## [EXERCISE REQUIREMENTS]
If a line in the entries below includes the string "funext", copy it out.

----

/-- **Phase-aware (Barlow) blow-down convergence** of a sequence of finite configurations
`X k ⊆ ℝ³` to the Barlow-textured set `T`, at the scales `ε_k = (#X_k)^{-1/3}`:
(i) POSITIONS — the rescaled empirical measures `ε_k³ Σ_{p ∈ X_k} δ_{ε_k p}` converge vaguely to
`√2 χ_E` (as in `TexturedSet.IsBlowDownLimit`; mass `1 = √2 |E|`);
(ii) GAPS — for every `f ∈ C_c(ℝ³)` and every fcc orientation observable `g` (continuous class
function of `O(3)/O_h`), the gap-resolved empirical averages converge to `T.gapLimit f g`: on each
grain `G_j` the Barlow-crystallized balls have full density `√2` and their gap classes are
asymptotically distributed as `λ_j δ_{[L_j]} + (1 − λ_j) δ_{[L_j R_π]}` (a Young-measure statement:
frames need not be exactly `L_j` at finite `k`), and non-Barlow balls carry no mass in the limit
(`IsBlowDownLimit.barlow_mass`). [cite: KreutzZiereis2026, Definition 2.3 (shape of the
convergence; phase variable adjoined, see the module docstring)] -/
structure IsBlowDownLimit (T : BarlowTexturedSet) (X : ℕ → Finset (EuclideanSpace ℝ (Fin 3))) :
    Prop where
  /-- vague convergence of the rescaled empirical measures to `√2 χ_E` -/
  positions : ∀ f : EuclideanSpace ℝ (Fin 3) → ℝ, Continuous f → HasCompactSupport f →
    Tendsto (fun k => empiricalAverage (blowDownScale (X k)) (X k) f) atTop
      (𝓝 (Real.sqrt 2 * ∫ y in T.carrier, f y))
  /-- convergence of the gap-resolved empirical measures to `√2 Σ_j (λ_j δ_{L_j} + (1−λ_j) δ_{L_j R_π}) χ_{G_j}` -/
  gaps : ∀ f : EuclideanSpace ℝ (Fin 3) → ℝ, Continuous f → HasCompactSupport f →
    ∀ g : (EuclideanSpace ℝ (Fin 3) →L[ℝ] EuclideanSpace ℝ (Fin 3)) → ℝ,
      IsOrientationObservable fccHost g →
      Tendsto (fun k => barlowTexturedAverage (blowDownScale (X k)) (X k) f g) atTop
        (𝓝 (T.gapLimit f g))

/-- The same for LABELLED clusters `x N : Fin N → ℝ³`, along the subsequence `φ` and after the
translations `a` (as `FccTexturedSet.IsBlowDownLimitOfClusters`).
[cite: AuYeungFrieseckeSchmidt2012, Theorem 1.1 (i) (translations and subsequence)] -/
def IsBlowDownLimitOfClusters (T : BarlowTexturedSet)
    (x : (N : ℕ) → (Fin N → EuclideanSpace ℝ (Fin 3))) (φ : ℕ → ℕ)
    (a : ℕ → EuclideanSpace ℝ (Fin 3)) : Prop :=
  T.IsBlowDownLimit fun k => Finset.univ.image fun i => x (φ k) i - a k

/-! ### Constructors and the mass statement -/

/-- An fcc-textured set read as a Barlow-textured set: every grain purely cubic, `λ_j ≡ 1`.
[cite: KreutzZiereis2026, (2.11)–(2.13)] -/
def ofFcc (T : FccTexturedSet) : BarlowTexturedSet where
  toFccTexturedSet := T
  signDensity _ _ := 1
  measurable_signDensity _ := measurable_const
  signDensity_mem_Icc _ _ := ⟨zero_le_one, le_rfl⟩

/-- For `λ ≡ 1` the gap limit is the orientation limit of `FccTexturedSet.IsBlowDownLimit`:
`√2 Σ_j g(L_j) ∫_{G_j} f`. [cite: KreutzZiereis2026, Definition 2.3] -/
theorem gapLimit_ofFcc (T : FccTexturedSet) (f : EuclideanSpace ℝ (Fin 3) → ℝ)
    (g : (EuclideanSpace ℝ (Fin 3) →L[ℝ] EuclideanSpace ℝ (Fin 3)) → ℝ) :
    (ofFcc T).gapLimit f g = Real.sqrt 2 * ∑' j, g (frameCLM (T.frame j)) * ∫ y in T.grain j, f y := by
  unfold gapLimit
  congr 1
  refine tsum_congr fun j => ?_
  have : (fun y => f y * ((ofFcc T).signDensity j y * g (frameCLM ((ofFcc T).frame j)) +
      (1 - (ofFcc T).signDensity j y) * g (frameCLM ((ofFcc T).twinFrame j)))) =
      fun y => f y * g (frameCLM (T.frame j)) := by
    funext y; simp [ofFcc]
  rw [this, integral_mul_const, mul_comm]
  rfl

/-- A **single Barlow grain**: one grain `G` (finite perimeter, volume `1/√2`) with Barlow frame
`L` and sign density `lam`. [cite: KreutzZiereis2026, (2.12) (one summand)] -/
def singleGrain (G : Set (EuclideanSpace ℝ (Fin 3))) (hG : HasFinitePerimeter G)
    (hvol : volume G = ENNReal.ofReal (1 / Real.sqrt 2))
    (L : EuclideanSpace ℝ (Fin 3) ≃ₗᵢ[ℝ] EuclideanSpace ℝ (Fin 3))
    (lam : EuclideanSpace ℝ (Fin 3) → ℝ) (hlam : Measurable lam)
    (hlam01 : ∀ y, lam y ∈ Set.Icc (0 : ℝ) 1) : BarlowTexturedSet where
  toFccTexturedSet := FccTexturedSet.singleGrain G hG hvol L
  signDensity _ := lam
  measurable_signDensity _ := hlam
  signDensity_mem_Icc _ := hlam01

/-- A **single fcc crystal** (`λ ≡ 1`), e.g. the blow-down of the truncated-octahedral Wulff
clusters of Cicalese–Kreutz–Leonardi. [cite: CicaleseKreutzLeonardi2023, Theorem 2.3] -/
def fccCrystal (G : Set (EuclideanSpace ℝ (Fin 3))) (hG : HasFinitePerimeter G)
    (hvol : volume G = ENNReal.ofReal (1 / Real.sqrt 2))
    (L : EuclideanSpace ℝ (Fin 3) ≃ₗᵢ[ℝ] EuclideanSpace ℝ (Fin 3)) : BarlowTexturedSet :=
  singleGrain G hG hvol L (fun _ => 1) measurable_const fun _ => ⟨zero_le_one, le_rfl⟩

/-- A **single crystal of sign density `½`** (hcp `…ABAB…`, but also double-hcp `…ABAC…` and every
stacking with asymptotically as many `+` as `−` letters: the sign density does not record letter
correlations). [cite: CicaleseKreutzLeonardi2023, Proposition 2.5 (HCP clusters)] -/
def halfSignCrystal (G : Set (EuclideanSpace ℝ (Fin 3))) (hG : HasFinitePerimeter G)
    (hvol : volume G = ENNReal.ofReal (1 / Real.sqrt 2))
    (L : EuclideanSpace ℝ (Fin 3) ≃ₗᵢ[ℝ] EuclideanSpace ℝ (Fin 3)) : BarlowTexturedSet :=
  singleGrain G hG hvol L (fun _ => 1 / 2) measurable_const fun _ => by norm_num

/-- The fcc crystal is `ofFcc` of the fcc single grain. [folklore] -/
private theorem fccCrystal_eq_ofFcc (G : Set (EuclideanSpace ℝ (Fin 3))) (hG : HasFinitePerimeter G)
    (hvol : volume G = ENNReal.ofReal (1 / Real.sqrt 2))
    (L : EuclideanSpace ℝ (Fin 3) ≃ₗᵢ[ℝ] EuclideanSpace ℝ (Fin 3)) :
    fccCrystal G hG hvol L = ofFcc (FccTexturedSet.singleGrain G hG hvol L) := rfl

/-- Constant functions of the frame are orientation observables. [cite: KreutzZiereis2026, (2.5) (functions on A = SO(d)/G; constants)] -/
theorem isOrientationObservable_const (c : ℝ) :
    IsOrientationObservable fccHost (fun _ : EuclideanSpace ℝ (Fin 3) →L[ℝ] EuclideanSpace ℝ (Fin 3) => c) :=
  ⟨continuous_const, fun _ _ _ => rfl⟩

/-- With the constant observable `1` the gap limit is `√2 ∫_E f` (the grains are disjoint and
`λ_j + (1 − λ_j) = 1`), for `f` integrable. [cite: KreutzZiereis2026, Definition 2.3 (total mass of the limit field)] -/
theorem gapLimit_one (T : BarlowTexturedSet) {f : EuclideanSpace ℝ (Fin 3) → ℝ}
    (hf : Integrable f) :
    T.gapLimit f (fun _ => 1) = Real.sqrt 2 * ∫ y in T.carrier, f y := by
  unfold gapLimit
  congr 1
  have : ∀ j, (fun y => f y * (T.signDensity j y * 1 + (1 - T.signDensity j y) * 1)) = f := by
    intro j; funext y; ring
  simp_rw [this]
  exact (integral_iUnion T.partition.measurableSet T.partition.disjoint hf.integrableOn).symm

/-- **Barlow-crystallized balls carry all the mass in the limit**: under `IsBlowDownLimit`, the
rescaled empirical measures of the Barlow-crystallized balls alone (the gap-resolved averages with
`g ≡ 1`) converge to `√2 χ_E`, like those of all balls (field `positions`); the non-Barlow balls
(defects, surface) are a vanishing volume fraction. [cite: KreutzZiereis2026, Theorem 2.4 (shape:
`u ≠ 0` a.e. on the limit set)] -/
theorem IsBlowDownLimit.barlow_mass {T : BarlowTexturedSet}
    {X : ℕ → Finset (EuclideanSpace ℝ (Fin 3))} (h : T.IsBlowDownLimit X)
    (f : EuclideanSpace ℝ (Fin 3) → ℝ) (hf : Continuous f) (hfs : HasCompactSupport f) :
    Tendsto (fun k => barlowTexturedAverage (blowDownScale (X k)) (X k) f fun _ => 1) atTop
      (𝓝 (Real.sqrt 2 * ∫ y in T.carrier, f y)) := by
  rw [← gapLimit_one T (hf.integrable_of_hasCompactSupport hfs)]
  exact h.gaps f hf hfs _ (isOrientationObservable_const 1)

/-! ### Sanity theorem: an fcc blow-down limit is a Barlow blow-down limit with `λ ≡ 1` -/

/-- An orientation observable is bounded on frames (frames lie in the compact unit ball of
`ℝ³ →L ℝ³`, on which the continuous `g` is bounded). [folklore] -/
private theorem exists_bound_of_isOrientationObservable
    {g : (EuclideanSpace ℝ (Fin 3) →L[ℝ] EuclideanSpace ℝ (Fin 3)) → ℝ}
    (hg : IsOrientationObservable fccHost g) :
    ∃ C : ℝ, 0 ≤ C ∧ ∀ F : EuclideanSpace ℝ (Fin 3) ≃ₗᵢ[ℝ] EuclideanSpace ℝ (Fin 3),
      |g (frameCLM F)| ≤ C := by
  obtain ⟨C, hC⟩ := (isCompact_closedBall
    (0 : EuclideanSpace ℝ (Fin 3) →L[ℝ] EuclideanSpace ℝ (Fin 3)) 1).exists_bound_of_continuousOn
    hg.1.continuousOn
  have hmem : ∀ F : EuclideanSpace ℝ (Fin 3) ≃ₗᵢ[ℝ] EuclideanSpace ℝ (Fin 3),
      frameCLM F ∈ Metric.closedBall
        (0 : EuclideanSpace ℝ (Fin 3) →L[ℝ] EuclideanSpace ℝ (Fin 3)) 1 := by
    intro F
    rw [Metric.mem_closedBall, dist_zero_right]
    exact F.toLinearIsometry.norm_toContinuousLinearMap_le
  refine ⟨C, ?_, fun F => by simpa [Real.norm_eq_abs] using hC _ (hmem F)⟩
  have := hC _ (hmem (LinearIsometryEquiv.refl ℝ _))
  exact le_trans (norm_nonneg _) this

/-- The Barlow weight of a bounded observable is bounded by the same constant. [folklore] -/
private theorem abs_barlowWeight_le {g : (EuclideanSpace ℝ (Fin 3) →L[ℝ] EuclideanSpace ℝ (Fin 3)) → ℝ}
    {C : ℝ} (hC0 : 0 ≤ C)
    (hC : ∀ F : EuclideanSpace ℝ (Fin 3) ≃ₗᵢ[ℝ] EuclideanSpace ℝ (Fin 3), |g (frameCLM F)| ≤ C)
    (X : Set (EuclideanSpace ℝ (Fin 3))) (p : EuclideanSpace ℝ (Fin 3)) :
    |barlowWeight g X p| ≤ C := by
  unfold barlowWeight
  split_ifs with h
  · have h1 := hC (upFrame h.choose h.choose_spec.choose)
    have h2 := hC (downFrame h.choose h.choose_spec.choose_spec.choose)
    rw [abs_le] at h1 h2 ⊢
    constructor <;> linarith [h1.1, h1.2, h2.1, h2.2]
  · simpa using hC0

open Classical in
/-- The orientation weight of the constant observable `1` is the indicator of the crystallized
points. [cite: KreutzZiereis2026, (2.10)] -/
theorem orientationWeight_const_one (X : Set (EuclideanSpace ℝ (Fin 3))) (p : EuclideanSpace ℝ (Fin 3)) :
    orientationWeight fccHost 1 (fun _ => (1 : ℝ)) X p = if IsCrystallizedAt fccHost 1 X p then 1 else 0 := by
  unfold orientationWeight
  split_ifs <;> rfl

/-- **Pointwise comparison of the two weights**: at every point, the orientation-resolved and the
gap-resolved contributions of an orientation observable `g` (bounded by `C` on frames) differ by at
most `C` times the mass of the point if it is NOT fcc-crystallized, and agree if it is.
[cite: KreutzZiereis2026, (2.10)] -/
theorem abs_sub_weights_le {g : (EuclideanSpace ℝ (Fin 3) →L[ℝ] EuclideanSpace ℝ (Fin 3)) → ℝ}
    (hg : IsOrientationObservable fccHost g) {C : ℝ} (hC0 : 0 ≤ C)
    (hC : ∀ F : EuclideanSpace ℝ (Fin 3) ≃ₗᵢ[ℝ] EuclideanSpace ℝ (Fin 3), |g (frameCLM F)| ≤ C)
    (X : Set (EuclideanSpace ℝ (Fin 3))) (p : EuclideanSpace ℝ (Fin 3)) (a : ℝ) :
    |a * orientationWeight fccHost 1 g X p - a * barlowWeight g X p| ≤
      C * (|a| - |a| * orientationWeight fccHost 1 (fun _ => (1 : ℝ)) X p) := by
  classical
  rw [orientationWeight_const_one]
  by_cases h : IsCrystallizedAt fccHost 1 X p
  · rw [orientationWeight_eq_barlowWeight hg h, if_pos h]; simp
  · rw [orientationWeight_of_not_isCrystallizedAt h, if_neg h, mul_zero, mul_zero, sub_zero,
      zero_sub, abs_neg, abs_mul, mul_comm C]
    exact mul_le_mul_of_nonneg_left (abs_barlowWeight_le hC0 hC X p) (abs_nonneg a)

/-- `dim ℝ³ = 3`, for the exponents of `empiricalAverage` / `texturedAverage`. [folklore] -/
private theorem finrank_euclideanSpace_three : Module.finrank ℝ (EuclideanSpace ℝ (Fin 3)) = 3 := by
  simp

/-- **The gap-resolved and the orientation-resolved averages differ by at most `C` times the
non-crystallized mass** `ε³ Σ_{p not fcc-crystallized} |f(εp)|`, for `ε ≥ 0`.
[cite: KreutzZiereis2026, (2.10)] -/
theorem abs_texturedAverage_sub_barlowTexturedAverage_le
    {g : (EuclideanSpace ℝ (Fin 3) →L[ℝ] EuclideanSpace ℝ (Fin 3)) → ℝ}
    (hg : IsOrientationObservable fccHost g) {C : ℝ} (hC0 : 0 ≤ C)
    (hC : ∀ F : EuclideanSpace ℝ (Fin 3) ≃ₗᵢ[ℝ] EuclideanSpace ℝ (Fin 3), |g (frameCLM F)| ≤ C)
    {ε : ℝ} (hε : 0 ≤ ε) (X : Finset (EuclideanSpace ℝ (Fin 3))) (f : EuclideanSpace ℝ (Fin 3) → ℝ) :
    |texturedAverage fccHost 1 ε X f g - barlowTexturedAverage ε X f g| ≤
      C * (empiricalAverage ε X (fun y => |f y|) -
        texturedAverage fccHost 1 ε X (fun y => |f y|) (fun _ => (1 : ℝ))) := by
  simp only [texturedAverage, empiricalAverage, barlowTexturedAverage, finrank_euclideanSpace_three]
  rw [← mul_sub, ← Finset.sum_sub_distrib, ← mul_sub, ← Finset.sum_sub_distrib, abs_mul,
    abs_of_nonneg (pow_nonneg hε 3), mul_left_comm]
  refine mul_le_mul_of_nonneg_left ?_ (pow_nonneg hε 3)
  rw [Finset.mul_sum]
  exact (Finset.abs_sum_le_sum_abs _ _).trans (Finset.sum_le_sum fun p _ =>
    abs_sub_weights_le hg hC0 hC _ p _)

----

## [RESPONSE TO THIS EXERCISE]
    funext y; simp [ofFcc]
    intro j; funext y; ring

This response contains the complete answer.